L’effet de levier, ce carburant qui finit toujours par exploser
Au cœur du désastre, on retrouve les ETF à effet de levier. Ces produits, qui répliquent les mouvements d’un indice en les multipliant — souvent par deux, parfois par trois — permettent d’amplifier les gains. Mais cette logique fonctionne dans les deux sens, et c’est précisément là que le bât blesse. Quand le marché monte, l’effet de levier grise. Quand il descend, il ruine.
Le mécanisme est cruel dans sa simplicité. Un ETF qui double la performance d’un indice perd 20 % quand celui-ci recule de 10 %. Et comme ces produits se recalibrent chaque jour, une succession de baisses érode le capital bien plus vite qu’une simple soustraction ne le laisserait croire. C’est le fameux « beta slippage », ce grignotage silencieux que la plupart des particuliers ignorent au moment d’appuyer sur le bouton d’achat.
Résultat : à mesure que le KOSPI reculait, les positions à effet de levier ont déclenché des ventes forcées, qui ont fait baisser l’indice davantage, qui ont provoqué de nouvelles ventes… Une spirale auto-entretenue. Le genre de mécanique infernale que les régulateurs redoutent par-dessus tout, parce qu’une fois enclenchée, elle est presque impossible à arrêter.
« Le pays s’est transformé en casino »
La formule, reprise dans le débat public sud-coréen, résume à elle seule le malaise. Elle dit quelque chose de plus profond qu’un simple accident boursier : elle pointe une dérive culturelle. Quand la spéculation devient un loisir de masse, quand les produits à levier sont vendus comme des billets de loterie, la frontière entre l’investissement et le pari disparaît.
Et là, difficile de ne pas voir l’ironie. Pendant des années, les marchés actions traditionnels ont regardé le monde de la crypto de haut, en dénonçant sa volatilité extrême, ses effets de levier délirants, ses foules d’investisseurs novices convaincus de pouvoir doubler leur mise en un week-end. Or ce qui vient de frapper Séoul, c’est exactement ce scénario. Un marché « sérieux », une Bourse réglementée d’un pays du G20, s’est effondré avec les mêmes ingrédients que ceux que l’on reproche habituellement au Bitcoin et aux altcoins. Il faut le dire : la spéculation excessive ne connaît pas de frontière entre les classes d’actifs.
Ce que cette débâcle nous rappelle
Pour les lecteurs francophones, l’affaire coréenne n’est pas un fait divers exotique. Les ETF à effet de levier sont accessibles depuis l’Europe, et leur popularité grimpe. En France, en Belgique, en Suisse comme au Maghreb, de plus en plus d’épargnants découvrent ces produits via des plateformes en ligne qui en facilitent l’accès sans toujours en expliquer les risques réels.

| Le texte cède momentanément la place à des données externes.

import Summits.HodgeConjecture.HodgeConjecture.Theorems.F0P3cStCharTSHorient        -- ★ p849911 HORIENT: `E₃`-readings of rays ∕ flips, `horient_antiShell`; brings KIT-B tokens (`endoEmbLocal`, `IsLocalGRegular`)
import Summits.HodgeConjecture.HodgeConjecture.Theorems.F0P3cStCharTSK0WeylG        -- ★ (A-p16) K0-WEYL-G: `exists_weylElt_mem_and_forall_mul_mul_inv_mem_three`, `coe_localNonsplitEquiv_weylElt_three`
import Summits.HodgeConjecture.HodgeConjecture.Theorems.F0P3cStCharTSCosetCover     -- ★ p849867 COSET-COVER: `exists_cosetCover`
import Summits.HodgeConjecture.HodgeConjecture.Theorems.F0P3cStCharTSHtauOnCoset    -- ★ p849908 HTAU-ON-COSET (this seat): the box antecedent text
import Literature.NumberTheory.Automorphic.CMBorelWeylTorusConjugate                 -- ★ `weylConj_mem_cmTorus` (`w₀ t w₀⁻¹ ∈ T`)
import Literature.NumberTheory.Automorphic.CMBorelIwahoriShellBound                  -- ★ `isClosed_cmBorelTriple_M`
import HarnessLib

/-!
# F0 · P3c · line LH6 «StCharTS» — road (D) «DEEP-FL», «XIG-DATA★»: the data glue of the XIG-ASSEMBLY head — the shell group `S_n`, the oriented base `b′ = ʷ(z aᵐ)`,
# the coset cover `F`, and their checklist properties in the binder names of ★ p849876 ∕ ★ p850018

Cell `pub/hodgecm-mathlib`, crux H413 = `stmt-HodgeConjecture-24833` (lane `--supports … --as helper`), route HCCMUnconditional; seat LH6-p03 (g2); dealt BY NAME by the road (D)
owner LH6-p04 (g3) 2026-09-02T06:59:51Z; census `F0/P3b/LH6-p03/g2/CENSUS-XIG-DATA.v1.md` (29a01dae02a4f9f0).  THEOREMS ONLY, sorry-free, ★-only imports; no definition ∕ instance ∕
notation ∕ named fact.  HONEST LABEL: HC_CM is proved only modulo the 7 printed citations (2 remaining: hLiu418 = stmt-HodgeConjecture-24832, h413 = stmt-HodgeConjecture-24833)
until rung 0 closes; count-neutral plumbing of road (D).

THE MATHEMATICS ([Rogawski1990, §4.9 Lemma 4.9.2 p. 56; §12.7 L. 12.7.3 (proof) p. 195]).  The XIG shell is `K_n b K_n`, `b = z·𝓘.aᵐ` (`E₃ z = β·1`, `E₃ 𝓘.a = d(α, 1, (σ_w α)⁻¹)`,
`|α|_w < 1`).  Its torus trace `S_n := T₃ ∩ K_n` is a compact subgroup of `T₃`; the Levi stratum of `hlevi` meets the Weyl-FLIPPED base `b′ := w₀ b w₀⁻¹ ∈ T₃` (`w₀ ∈ K₀` the long
Weyl element, ★ K0-WEYL-G), whose one-place matrix is `E₃ b′ = d(β(σ_w α)⁻ᵐ, β, β αᵐ)` (first entry LARGE) — the `b₂` shape of ★ HORIENT `valued_lt_of_endoEmbLocal_eq_flip_mul`.
§1 `S_n`; §2 `b′`; §3 the cover `F` of `Ψ₀⁻¹(b′·S_n)` by `S′`-cosets (★ COSET-COVER) packaged with (a)–(d) of the census.

## References
* [Rogawski1990] J. D. Rogawski, *Automorphic Representations of Unitary Groups in Three Variables*, Ann. of Math. Stud. 123 (1990): §4.9 Lemma 4.9.2 p. 56; §12.7
  Lemma 12.7.3 (proof) p. 195; §1.10 p. 9.
* [Casselman1995] W. Casselman, *Introduction to the theory of admissible representations of p-adic reductive groups* (1995): §1.4 Prop. 1.4.4 p. 14.
-/

set_option autoImplicit false
-- the mandated namespace has the single-problem summit's repeated segment (`HodgeConjecture.HodgeConjecture`)
set_option linter.dupNamespace false

noncomputable section

open Matrix NumberField IsDedekindDomain Topology Filter
open scoped MatrixGroups Pointwise
open Literature.NumberTheory.Rogawski1990 Literature.NumberTheory.Automorphic Literature.NumberTheory.Automorphic.UnitaryGroup
open Literature.NumberTheory.GaloisRepresentations
open Literature.NumberTheory (Rogawski1990.qsForm)

namespace Summit.HodgeConjecture.HodgeConjecture.Cruxes.H413.F0P3cStCharTSXIGData

variable (L : Type) [Field L] [NumberField L] [IsCMField L] (v : HeightOneSpectrum (𝓞 ↥(maximalRealSubfield L)))
  (w : PlacesOver L v) (hw : IsCMField.complexConj L • w.1 = w.1)

/-! ## §1 The shell group `S_n = T₃ ∩ K_n` -/

/-- Membership in `S_n := K_n ∩ T₃` read on `U(Φ₃)(L⁺_v)`. [cite: Casselman1995, §1.4 Prop. 1.4.4 p. 14] -/
theorem mem_shellGroup_iff (Kn : Subgroup ↥(unitaryGroupOfForm (conjLocal L (IsCMField.complexConj L) v) (cmLocalForm L 3 v)))
    (s : ↥(cmBorelTriple L 3 v).M) :
    s ∈ Kn.subgroupOf (cmBorelTriple L 3 v).M ↔ (s : ↥(unitaryGroupOfForm (conjLocal L (IsCMField.complexConj L) v) (cmLocalForm L 3 v))) ∈ Kn :=
  Subgroup.mem_subgroupOf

Or ces instruments ne sont pas conçus pour être conservés longtemps. Leur recalibrage quotidien les rend particulièrement traîtres sur la durée, y compris dans un marché stable mais nerveux. Un investisseur peut avoir raison sur la tendance de fond et perdre malgré tout, simplement à cause de la mécanique du produit. Ce n’est pas un détail technique : c’est le genre de subtilité qui sépare un gain espéré d’une perte totale.

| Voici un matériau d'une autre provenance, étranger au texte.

import Mathlib

/-!
# Fubini for the base change of a tensor product of bilinear forms

Blind re-derivation cell `pub-hodge-repro`, seat `night-3` (gen 2).  Mathlib only.  Namespace `HodgeRepro.Night3.WeilModel`.

`Night3WeilModelProduct` takes «Fubini on the lines» as a hypothesis: `Q_{a+b}(ℓ_σ, ℓ_τ) = ε · Q_a(ℓ_σ, ℓ_τ) · Q_b(ℓ_σ, ℓ_τ)`
(LEMMA-L-P-v2.md step (2): «`Q′(w′_σ, w′_τ) = ± ∏_i E_i(w_σ^{(i)}, w_τ^{(i)})` (Künneth / Fubini, up to the sign of the
reordering)»).  In a model where the form on `B_a × B_b` is the tensor product of the forms on the factors (read through the
Künneth map), that hypothesis follows from the linear algebra proved here: for rational forms `Q₁`, `Q₂` on `K`-spaces
`X₁`, `X₂`, the base change of `Q₁ ⊗ Q₂` to `L`, evaluated on tensors of the complexified factors read in
`L ⊗[K] (X₁ ⊗[K] X₂)` through `distribBaseChange⁻¹`, is the product of the base-changed factor forms:

* `tmul_apply_tmul` — typer-2's «Fubini» on pure tensors (candidate `LemmaPProduct.tmul_apply_tmul`, f74894530183540a,
  re-stated with attribution);
* `baseChange_tmul_distribBaseChange_symm` — **Fubini under base change**:
  `(Q₁ ⊗ Q₂)_L (dBC⁻¹ (x₁ ⊗ x₂)) (dBC⁻¹ (y₁ ⊗ y₂)) = (Q₁)_L x₁ y₁ * (Q₂)_L x₂ y₂` for all `x₁, y₁ ∈ L ⊗ X₁`,
  `x₂, y₂ ∈ L ⊗ X₂` (four tensor inductions; the pure-tensor case is a `ring` identity).

Nothing here closes S4; no sealed file is touched; no Tier-2 item depends on this file.
-/

set_option autoImplicit false

open TensorProduct

namespace HodgeRepro.Night3.WeilModel

section Tmul

variable {R : Type*} [CommRing R] {V₁ V₂ : Type*} [AddCommGroup V₁] [Module R V₁] [AddCommGroup V₂] [Module R V₂]

/-- «Fubini»: the tensor product of two bilinear forms on pure tensors,
`(B₁ ⊗ B₂)(x₁ ⊗ x₂, y₁ ⊗ y₂) = B₁ x₁ y₁ * B₂ x₂ y₂`.  (typer-2, LemmaPProduct `tmul_apply_tmul`, re-stated.) -/
theorem tmul_apply_tmul (B₁ : LinearMap.BilinForm R V₁) (B₂ : LinearMap.BilinForm R V₂)
    (x₁ y₁ : V₁) (x₂ y₂ : V₂) :
    (B₁.tmul B₂) (x₁ ⊗ₜ[R] x₂) (y₁ ⊗ₜ[R] y₂) = B₁ x₁ y₁ * B₂ x₂ y₂ := by
  change LinearMap.BilinForm.tensorDistrib R R (B₁ ⊗ₜ[R] B₂) (x₁ ⊗ₜ[R] x₂) (y₁ ⊗ₜ[R] y₂) = _
  rw [LinearMap.BilinForm.tensorDistrib_tmul, smul_eq_mul, mul_comm]

end Tmul

section BaseChange

variable {K L : Type*} [Field K] [Field L] [Algebra K L]
variable {X₁ X₂ : Type*} [AddCommGroup X₁] [Module K X₁] [AddCommGroup X₂] [Module K X₂]

/-- The identification `distribBaseChange⁻¹` on pure tensors (typer-2, LemmaPKunneth `distribBaseChange_symm_tmul`,
re-stated): `(a ⊗ w₁) ⊗ (b ⊗ w₂) ↦ (b * a) ⊗ (w₁ ⊗ w₂)`. -/
theorem distribBaseChange_symm_tmul' (a b : L) (w₁ : X₁) (w₂ : X₂) :
    (AlgebraTensorModule.distribBaseChange K L X₁ X₂).symm ((a ⊗ₜ[K] w₁) ⊗ₜ[L] (b ⊗ₜ[K] w₂)) =
      (b * a) ⊗ₜ[K] (w₁ ⊗ₜ[K] w₂) := by
  simp only [AlgebraTensorModule.distribBaseChange, LinearEquiv.symm_symm, LinearEquiv.trans_apply,
    AlgebraTensorModule.cancelBaseChange_tmul, smul_tmul', smul_eq_mul, AlgebraTensorModule.assoc_tmul]

/-- **Fubini under base change**: the base change of `Q₁ ⊗ Q₂`, on tensors of the complexified factors read through
`distribBaseChange⁻¹`, is the product of the base-changed factor forms. -/
theorem baseChange_tmul_distribBaseChange_symm (Q₁ : LinearMap.BilinForm K X₁) (Q₂ : LinearMap.BilinForm K X₂)
    (x₁ y₁ : L ⊗[K] X₁) (x₂ y₂ : L ⊗[K] X₂) :
    LinearMap.BilinForm.baseChange L (Q₁.tmul Q₂) ((AlgebraTensorModule.distribBaseChange K L X₁ X₂).symm (x₁ ⊗ₜ[L] x₂))
        ((AlgebraTensorModule.distribBaseChange K L X₁ X₂).symm (y₁ ⊗ₜ[L] y₂)) =
      (Q₁.baseChange L) x₁ y₁ * (Q₂.baseChange L) x₂ y₂ := by
  induction x₁ using TensorProduct.induction_on with
  | zero => simp
  | add u v hu hv =>
    simp only [TensorProduct.add_tmul, map_add, LinearMap.add_apply, hu, hv, add_mul]
  | tmul a w₁ =>
    induction x₂ using TensorProduct.induction_on with
    | zero => simp
    | add u v hu hv =>
      simp only [TensorProduct.tmul_add, map_add, LinearMap.add_apply, hu, hv, mul_add]
    | tmul b w₂ =>
      induction y₁ using TensorProduct.induction_on with
      | zero => simp
      | add u v hu hv =>
        simp only [TensorProduct.add_tmul, map_add, hu, hv, add_mul]
      | tmul c v₁ =>
        induction y₂ using TensorProduct.induction_on with
        | zero => simp
        | add u v hu hv =>
          simp only [TensorProduct.tmul_add, map_add, hu, hv, mul_add]
        | tmul d v₂ =>
          simp only [distribBaseChange_symm_tmul', LinearMap.BilinForm.baseChange_tmul, tmul_apply_tmul,
            map_mul, Algebra.smul_def]
          ring

end BaseChange

end HodgeRepro.Night3.WeilModel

La leçon de Séoul n’a rien de nouveau, au fond. Elle rejoint une longue liste d’épisodes où l’appât du levier a transformé des marchés entiers en poudrières. De la bulle internet aux subprimes, en passant par les multiples emballements crypto, le scénario se répète avec une régularité déprimante : l’euphorie masque le risque, jusqu’au jour où le risque rattrape tout le monde en même temps.
Reste une question, la seule qui vaille vraiment : combien de temps avant que la mémoire ne s’efface et que la prochaine bulle ne gonfle ailleurs ? Si l’histoire des marchés nous apprend une chose, c’est que la réponse est toujours : moins longtemps qu’on ne le croit.